A esquerda carregou com força na ameaça que representa o populismo para as conquistas de Abril, a direita mostrou-se indignada com o que ficou por fazer e pela degradação das instituições democráticas, 49 anos depois da Revolução dos Cravos. Encontraram-se nas criticas aos socialistas.

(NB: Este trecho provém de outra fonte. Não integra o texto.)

import Literature.Algebra.Homology.VanishingBaseChangeOfQuasiIso
import Mathlib.LinearAlgebra.Dimension.Finrank
import Mathlib.LinearAlgebra.Dimension.Basic
import HarnessLib

/-!
# Kernels of `d ⊗ κ` do not depend on the presentation of the test algebra `κ`
# ([MumfordAV1970] §5 Lemma 2, Cor. 3)

Layer `Literature/Algebra/Homology`, namespace `Literature.Algebra.Homology`.  THEOREMS ONLY (no definition, no named fact, no instance, no notation,
no `sorry`), Mathlib + ★ `VanishingBaseChangeOfQuasiIso` §6 (`rTensor_mem_ker_baseChange_iff`: `z ∈ ker(d ⊗ κ) ↔ (e ⊗ 1) z ∈ ker(d ⊗ κ')` for an
`A`-linear isomorphism `e : κ ≅ κ'`).  Cell `hodgecm-mathlib` (D-0151), junction (alg-T) of the «H1-DIM-ANY-CHAR cut» (B-p04 memo v3 §2): the geometric
files (★ `Modules/GrothendieckComplexKernelRepr`, ★ `AbelianSchemes/PoincareKernelReprTests`) base-change the Grothendieck complex `K•` over `A = Γ(T, 𝒪)`
to the GEOMETRIC test algebras `Γ(Spec B, 𝒪)` (algebra structure `testAlgebra`, transition maps `testAlgHom`), while the algebraic entry point
(★ `BaseChangeComplexReprModuleResidueField.exists_residueField_surjective_exact_lcomp_baseChange_of_ker_tests`) speaks of the ABSTRACT test algebras
`R ⧸ J`, `ResidueField R` (Mathlib algebra structures, transition maps `p.restrictScalars A`); the two differ by ring isomorphisms compatible with the
structure maps from `A` (`Scheme.ΓSpecIso`).  This file moves the two hypotheses (h1) (a rank) and (h2) (a lifting property) across such isomorphisms.

* §1 `nonempty_ker_baseChange_linearEquiv_of_algEquiv` — for an `A`-algebra isomorphism `e : κ ≃ₐ[A] κ'`: `ker(d ⊗ κ) ≃ₗ[A] ker(d ⊗ κ')` (restriction of
  `e ⊗ 1`), with `coe` formula; **`finrank_ker_baseChange_eq_of_ringEquiv`** — for a ring isomorphism `e : κ ≃+* κ'` with `e ∘ algebraMap = algebraMap`:
  `finrank_κ ker(d ⊗ κ) = finrank_{κ'} ker(d ⊗ κ')`.
* §2 **`forall_ker_baseChange_lifts_iff_of_ringEquiv`** — for ring isomorphisms `e' : Γ' ≃+* B'`, `e₀ : Γ₀ ≃+* B₀` over `A` intertwining `A`-linear
  transition maps `t : Γ' → Γ₀`, `q : B' → B₀` (`e₀ ∘ t = q ∘ e'`): every `y ∈ ker(d ⊗ Γ₀)` is `(t ⊗ 1) x` for some `x ∈ ker(d ⊗ Γ')` iff every
  `y ∈ ker(d ⊗ B₀)` is `(q ⊗ 1) x` for some `x ∈ ker(d ⊗ B')`.

HC_CM is proved only modulo the 7 printed citations until rung 0 closes; nothing here bears on a summit statement (count-neutral capital).

## References
* [MumfordAV1970] D. Mumford, *Abelian Varieties* (1970), §5 Lemma 2 (p. 49) and Cor. 3 (p. 53).
* [AtiyahMacdonald1969] M. F. Atiyah, I. G. Macdonald, *Introduction to Commutative Algebra* (1969), Prop. 2.14 and (2.19) (pp. 26–31).
-/

set_option autoImplicit false

universe u

open TensorProduct

noncomputable section

namespace Literature.Algebra.Homology

/-! ## §1 `ker(d ⊗ κ) ≅ ker(d ⊗ κ')` along an isomorphism of test algebras; ranks -/

section Kernel

variable {A : Type u} [CommRing A] {κ κ' : Type u} [CommRing κ] [Algebra A κ] [CommRing κ'] [Algebra A κ']
  {M N : Type u} [AddCommGroup M] [Module A M] [AddCommGroup N] [Module A N] (d : M →ₗ[A] N)

/-- **`ker(d ⊗ κ) ≃ₗ[A] ker(d ⊗ κ')` along an `A`-algebra isomorphism `e : κ ≃ₐ[A] κ'`** (the restriction of `e ⊗ 1`, ★ `rTensor_mem_ker_baseChange_iff`),
together with the formula `↑(E z) = (e ⊗ 1) ↑z`. [cite: MumfordAV1970, §5 Cor. 3 (p. 53)] -/
theorem nonempty_ker_baseChange_linearEquiv_of_algEquiv (e : κ ≃ₐ[A] κ') :
    ∃ E : (LinearMap.ker (d.baseChange κ)).restrictScalars A ≃ₗ[A] (LinearMap.ker (d.baseChange κ')).restrictScalars A,
      ∀ z, ((E z : (LinearMap.ker (d.baseChange κ')).restrictScalars A) : κ' ⊗[A] M) =
        LinearEquiv.rTensor M e.toLinearEquiv (z : κ ⊗[A] M) := by
  let F : κ ⊗[A] M ≃ₗ[A] κ' ⊗[A] M := LinearEquiv.rTensor M e.toLinearEquiv
  have hc : ((LinearMap.ker (d.baseChange κ')).restrictScalars A).comap (F : κ ⊗[A] M →ₗ[A] κ' ⊗[A] M) =
      (LinearMap.ker (d.baseChange κ)).restrictScalars A := by
    ext z
    rw [Submodule.mem_comap, Submodule.restrictScalars_mem, Submodule.restrictScalars_mem]
    exact rTensor_mem_ker_baseChange_iff e.toLinearEquiv d z
  have hm : ((LinearMap.ker (d.baseChange κ)).restrictScalars A).map (F : κ ⊗[A] M →ₗ[A] κ' ⊗[A] M) =
      (LinearMap.ker (d.baseChange κ')).restrictScalars A := by
    rw [← hc]
    exact Submodule.map_comap_eq_of_surjective F.surjective _
  exact ⟨LinearEquiv.ofSubmodules F _ _ hm, fun z => rfl⟩

/-- `(e ⊗ 1)(r • w) = e(r) • (e ⊗ 1)(w)` for `r ∈ κ`: `e ⊗ 1` is semilinear over the ring isomorphism `e` for the left `κ`-structures.
[cite: AtiyahMacdonald1969, Prop. 2.14 and (2.19) (pp. 26–31)] -/
theorem rTensor_algEquiv_smul (e : κ ≃ₐ[A] κ') (r : κ) (w : κ ⊗[A] M) :
    LinearEquiv.rTensor M e.toLinearEquiv (r • w) = e r • LinearEquiv.rTensor M e.toLinearEquiv w := by
  induction w using TensorProduct.induction_on with
  | zero => rw [smul_zero, map_zero, smul_zero]
  | tmul c m =>
      rw [TensorProduct.smul_tmul', LinearEquiv.rTensor_tmul, LinearEquiv.rTensor_tmul, TensorProduct.smul_tmul', smul_eq_mul, smul_eq_mul]
      change e (r * c) ⊗ₜ[A] m = (e r * e c) ⊗ₜ[A] m
      rw [map_mul]
  | add x y hx hy => rw [smul_add, map_add, hx, hy, map_add, smul_add]

/-- **`finrank_κ ker(d ⊗ κ) = finrank_{κ'} ker(d ⊗ κ')` for a ring isomorphism `e : κ ≃+* κ'` compatible with the structure maps from `A`**
(e.g. `Scheme.ΓSpecIso`: `Γ(Spec k, 𝒪) ≅ k`; two presentations of a residue field).  Mathlib `rank_eq_of_equiv_equiv` for the additive isomorphism of §1,
semilinear over `e`. [cite: MumfordAV1970, §5 Cor. 3 (p. 53)] -/
theorem finrank_ker_baseChange_eq_of_ringEquiv (e : κ ≃+* κ') (he : ∀ a, e (algebraMap A κ a) = algebraMap A κ' a) :
    Module.finrank κ (LinearMap.ker (d.baseChange κ)) = Module.finrank κ' (LinearMap.ker (d.baseChange κ')) := by
  let eA : κ ≃ₐ[A] κ' := AlgEquiv.ofRingEquiv (f := e) he
  obtain ⟨E, hE⟩ := nonempty_ker_baseChange_linearEquiv_of_algEquiv d eA
  have h := rank_eq_of_equiv_equiv (R := κ) (R' := κ') (M := LinearMap.ker (d.baseChange κ)) (M₁ := LinearMap.ker (d.baseChange κ'))
    e (E.toAddEquiv : (LinearMap.ker (d.baseChange κ)).restrictScalars A ≃+ (LinearMap.ker (d.baseChange κ')).restrictScalars A)
    e.bijective (fun r z => by
      apply Subtype.ext
      change (((E (r • z) : (LinearMap.ker (d.baseChange κ')).restrictScalars A)) : κ' ⊗[A] M) =
        e r • ((E z : (LinearMap.ker (d.baseChange κ')).restrictScalars A) : κ' ⊗[A] M)
      rw [hE, hE]
      exact rTensor_algEquiv_smul eA r (z : κ ⊗[A] M))
  exact congrArg Cardinal.toNat h

end Kernel

/-! ## §2 The lifting property across a transition map does not depend on the presentation of the test algebras -/

section Lifting

variable {A : Type u} [CommRing A] {Γ' Γ₀ B' B₀ : Type u} [CommRing Γ'] [Algebra A Γ'] [CommRing Γ₀] [Algebra A Γ₀]
  [CommRing B'] [Algebra A B'] [CommRing B₀] [Algebra A B₀]
  {M N : Type u} [AddCommGroup M] [Module A M] [AddCommGroup N] [Module A N] (d : M →ₗ[A] N)

/-- `(e₀ ⊗ 1) ∘ (t ⊗ 1) = (q ⊗ 1) ∘ (e' ⊗ 1)` when `e₀ ∘ t = q ∘ e'`. [cite: AtiyahMacdonald1969, Prop. 2.14 and (2.19) (pp. 26–31)] -/
theorem rTensor_rTensor_eq_of_comm (e' : Γ' ≃ₐ[A] B') (e₀ : Γ₀ ≃ₐ[A] B₀) (t : Γ' →ₗ[A] Γ₀) (q : B' →ₗ[A] B₀)
    (htq : ∀ x, e₀ (t x) = q (e' x)) (x : Γ' ⊗[A] M) :
    LinearEquiv.rTensor M e₀.toLinearEquiv (t.rTensor M x) = q.rTensor M (LinearEquiv.rTensor M e'.toLinearEquiv x) := by
  induction x using TensorProduct.induction_on with
  | zero => rw [map_zero, map_zero, map_zero, map_zero]
  | tmul c m =>
      rw [LinearMap.rTensor_tmul, LinearEquiv.rTensor_tmul, LinearEquiv.rTensor_tmul, LinearMap.rTensor_tmul]
      exact congrArg (fun b => b ⊗ₜ[A] m) (htq c)
  | add x y hx hy => rw [map_add, map_add, hx, hy, map_add, map_add]

/-- One direction of §2's equivalence (the other is the same statement for the inverse isomorphisms).
[cite: MumfordAV1970, §5 Lemma 2 (p. 49) and Cor. 3 (p. 53)] -/
theorem forall_ker_baseChange_lifts_of_algEquiv (e' : Γ' ≃ₐ[A] B') (e₀ : Γ₀ ≃ₐ[A] B₀) (t : Γ' →ₗ[A] Γ₀) (q : B' →ₗ[A] B₀)
    (htq : ∀ x, e₀ (t x) = q (e' x))
    (H : ∀ y : Γ₀ ⊗[A] M, d.baseChange Γ₀ y = 0 → ∃ x : Γ' ⊗[A] M, d.baseChange Γ' x = 0 ∧ t.rTensor M x = y) :
    ∀ y : B₀ ⊗[A] M, d.baseChange B₀ y = 0 → ∃ x : B' ⊗[A] M, d.baseChange B' x = 0 ∧ q.rTensor M x = y := by
  intro y hy
  -- pull `y` back to `Γ₀ ⊗ M`
  have hy' : (LinearEquiv.rTensor M e₀.toLinearEquiv).symm y ∈ LinearMap.ker (d.baseChange Γ₀) := by
    rw [← rTensor_mem_ker_baseChange_iff e₀.toLinearEquiv d, LinearEquiv.apply_symm_apply]
    exact hy
  obtain ⟨x, hx0, hxy⟩ := H _ hy'
  refine ⟨LinearEquiv.rTensor M e'.toLinearEquiv x, ?_, ?_⟩
  · have hx : x ∈ LinearMap.ker (d.baseChange Γ') := hx0
    rw [← rTensor_mem_ker_baseChange_iff e'.toLinearEquiv d] at hx
    exact hx
  · rw [← rTensor_rTensor_eq_of_comm e' e₀ t q htq, hxy, LinearEquiv.apply_symm_apply]

/-- **The lifting property across a transition map of test algebras is invariant under compatible ring isomorphisms of the test algebras.**
For ring isomorphisms `e' : Γ' ≃+* B'`, `e₀ : Γ₀ ≃+* B₀` compatible with the structure maps from `A` and with `A`-linear transition maps
`t : Γ' → Γ₀`, `q : B' → B₀` (`e₀ ∘ t = q ∘ e'`): `(∀ y ∈ ker(d ⊗ Γ₀), ∃ x ∈ ker(d ⊗ Γ'), (t ⊗ 1) x = y) ↔ (∀ y ∈ ker(d ⊗ B₀), ∃ x ∈ ker(d ⊗ B'), (q ⊗ 1) x = y)`.
[cite: MumfordAV1970, §5 Lemma 2 (p. 49) and Cor. 3 (p. 53)] -/
theorem forall_ker_baseChange_lifts_iff_of_ringEquiv (e' : Γ' ≃+* B') (he' : ∀ a, e' (algebraMap A Γ' a) = algebraMap A B' a)
    (e₀ : Γ₀ ≃+* B₀) (he₀ : ∀ a, e₀ (algebraMap A Γ₀ a) = algebraMap A B₀ a) (t : Γ' →ₗ[A] Γ₀) (q : B' →ₗ[A] B₀)
    (htq : ∀ x, e₀ (t x) = q (e' x)) :
    (∀ y : Γ₀ ⊗[A] M, d.baseChange Γ₀ y = 0 → ∃ x : Γ' ⊗[A] M, d.baseChange Γ' x = 0 ∧ t.rTensor M x = y) ↔
      (∀ y : B₀ ⊗[A] M, d.baseChange B₀ y = 0 → ∃ x : B' ⊗[A] M, d.baseChange B' x = 0 ∧ q.rTensor M x = y) := by
  let E' : Γ' ≃ₐ[A] B' := AlgEquiv.ofRingEquiv (f := e') he'
  let E₀ : Γ₀ ≃ₐ[A] B₀ := AlgEquiv.ofRingEquiv (f := e₀) he₀
  refine ⟨forall_ker_baseChange_lifts_of_algEquiv d E' E₀ t q htq, forall_ker_baseChange_lifts_of_algEquiv d E'.symm E₀.symm q t fun x => ?_⟩
  -- `e₀⁻¹ (q x) = t (e'⁻¹ x)`
  apply E₀.injective
  change E₀ (E₀.symm (q x)) = e₀ (t (E'.symm x))
  rw [AlgEquiv.apply_symm_apply, htq]
  change q x = q (E' (E'.symm x))
  rw [AlgEquiv.apply_symm_apply]

end Lifting

end Literature.Algebra.Homology

end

Leia o resumo das intervenções de todos os partidos na sessão solene do 25 de Abril, que, este ano, começou mais tarde, às 11:30, por causa da cerimónia de boas-vindas ao presidente do Brasil, Luiz Inácio Lula da Silva, que iniciou a sua visita de Estado a Portugal no sábado.
Livre: “A nossa democracia não está garantida”
Logo a abrir a sessão solene – em que os partidos discursaram por ordem crescente de representatividade – o porta voz do Livre, Rui Tavares, apostou num alerta sobre os riscos do autoritarismo contaminar a democracia, instando os políticos a não perder tempo com quem “quer esvaziar a democracia” e, em vez disso, a “confiar no nosso povo”.
“A nossa democracia não está garantida e vive o seu maior momento de ameaça”, constatou o deputado único, sugerindo que se aproveitem as comemorações dos 50 anos de Abril (em 2024) para “alertar” que “nenhuma democracia é perfeita”, que “todas têm inimigos”. Todavia, “o principal risco para a democracia está no autoritarismo e está em querer dar-lhe as mãos”, diagnosticou, recolhendo aplausos de pé de parte da bancada socialista e bloquista.

PAN: “Continuamos a ter subalimentados do sonho”
Inês Sousa Real construiu o seu discurso à volta da expressão “subalimentados do sonho” da poetiza Natália Correia (cujo centenário do nascimento se comemorou em março) para transmitir o muito que Portugal tem por fazer na erradicação do ódio, da discriminação, do racismo, da violência doméstica, na saúde, na educação, nos salários baixos, na habitação. Portugal é “um país obcecado com o défice e não investe”, disse, na terceira vez que subiu ao púlpito para discursar no 25 de Abril.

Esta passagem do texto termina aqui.